We believed this was coming and that the best way to handle it was give the real person control over their persona to grow/edit/change and train it as they see fit.
I actually own the patent on building an expert persona based on the context of the prompt plus the real persons learned information manifold...
Unrelated but surprising to me that I've found built-in grammar checking within JetBrains IDEs far more useful at catching grammar mistakes while not forcing me to rewrite entire sentences.
[1] https://plugins.jetbrains.com/plugin/12175-natural-languages... [2] https://languagetool.org -- warning: is coated in somewhat-misleading AI keywords [3] https://github.com/languagetool-org/languagetool
Isn't that what grammarly has always been, since long before the invention of the transformer? They give you a long list of suggestions, and unless you write a corporate press release half of them are best ignored. The skill is in choosing which half to ignore
Or do they?
Words paint the picture, but the meaning of the picture is what matters.
It really feels so wrong to spare nobody, not even dead writer/people.
All it's gonna do is something similar to em-dashes where people who use it are now getting called LLM when it was their writing which would've trained LLM (the irony)

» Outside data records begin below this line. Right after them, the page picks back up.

import Summits.KontsevichZagierPeriods.KontsevichZagierPeriods.Theorems.RealOnePeriodRelations.Negative.GreenSound

/-!
# `RealOnePeriodRelations` (stmt-KontsevichZagierPeriods-10042) — negative side II′: the hypothesis `eval c = 0` is load-bearing

`realOnePeriodRelations_false_without_eval`: with `eval c = 0` dropped the statement is FALSE — witness
`[∫₀¹ 1] ∈ H₁` of value `1` against the soundness `M₁ ≤ ker eval` (`Negative/GreenSound`). Together with
`Negative/Grading` (`c ∈ H₁` is load-bearing): ANY proof of the crux uses both hypotheses.
[Kontsevich–Zagier 2001, §1.2]
-/

noncomputable section

open scoped BigOperators Topology
open Set MeasureTheory Filter
open Literature.NumberTheory.Transcendental

namespace Summit.KontsevichZagierPeriods.SymplecticScissors.RealOnePeriodRelationsNegative

/-! ### §3.2 Dropping `eval c = 0` -/

/-- The crux WITHOUT the hypothesis `eval c = 0` (a refuter-posited deletion variant for the
load-bearing test, not a statement from the literature): every 1-dimensional combination lies in
`M₁`. -/
def RealOnePeriodRelationsWithoutEval : Prop :=
  ∀ c : KZ.FormalRep, c ∈ H₁ → c ∈ M₁

/-- **`eval c = 0` is load-bearing**: without it the statement is false — `[∫₀¹ 1] ∈ H₁` has
value `1`, while `M₁` is sound (`M₁_le_ker_eval`). Any proof of the crux must use `eval c = 0`.
[cite: KontsevichZagier2001, §1.2] -/
theorem realOnePeriodRelations_false_without_eval : ¬ RealOnePeriodRelationsWithoutEval := by
  intro h
  have hmem : KZ.of (constRep₁ 1) ∈ H₁ := AddSubgroup.subset_closure ⟨constRep₁ 1, rfl⟩
  have h0 := eval_eq_zero_of_mem_M₁ (h _ hmem)
  rw [KZ.eval_of, value_constRep₁] at h0
  norm_num at h0

end Summit.KontsevichZagierPeriods.SymplecticScissors.RealOnePeriodRelationsNegative

end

If this takes off, hypothetically, we will associate slop with the writing qualities similar to how Ghibli art is so good but it felt so sloppy afterwards and made us less appreciate the Ghibli artstyle seeing just about anyone make it.
The sad part is that most/some of these dead writers/artists were never appreciated by the people of their time and they struggled with so many feelings and writing/art was their way of expressing that. Van Gogh is an example which comes to my mind.[0] Many struggled from depression and other feelings too. To take that and expression of it and turn it into yet another product feels quite depressing for a company to do
[0]: https://en.wikipedia.org/wiki/Health_of_Vincent_van_Gogh
That train left at full steam when companies scraped the whole internet and claimed it was fair use. Now it's a slippery slope covered with slime.
I believe there'll be no slowing down from now on.
They are doing something amazing, will they ask for permission? /s.
"The work is public, hence the name. It's well known, it's in the data. Who cares".
What will they do next? Create similar publications with domainsquatting and write all-AI articles with the "public" names?
Is it still fair use, then?
Big difference between "AI, rewrite this passage to sound more like Hunter S Thompson" and "Grammarly-brand unauthorized digital agent Hunter S Thompson, provide a critique of my writing"
Let's see what company values informed this decision [0].
> At Grammarly, it all starts with our EAGER values: Ethical, Adaptable, Gritty, Empathetic, and Remarkable. These values are guiding lights that keep the Grammarly experience compassionate and our business competitive.
[0]: https://www.grammarly.com/about
Sounds like something I'd expect to see on a banner in an elementary school classroom.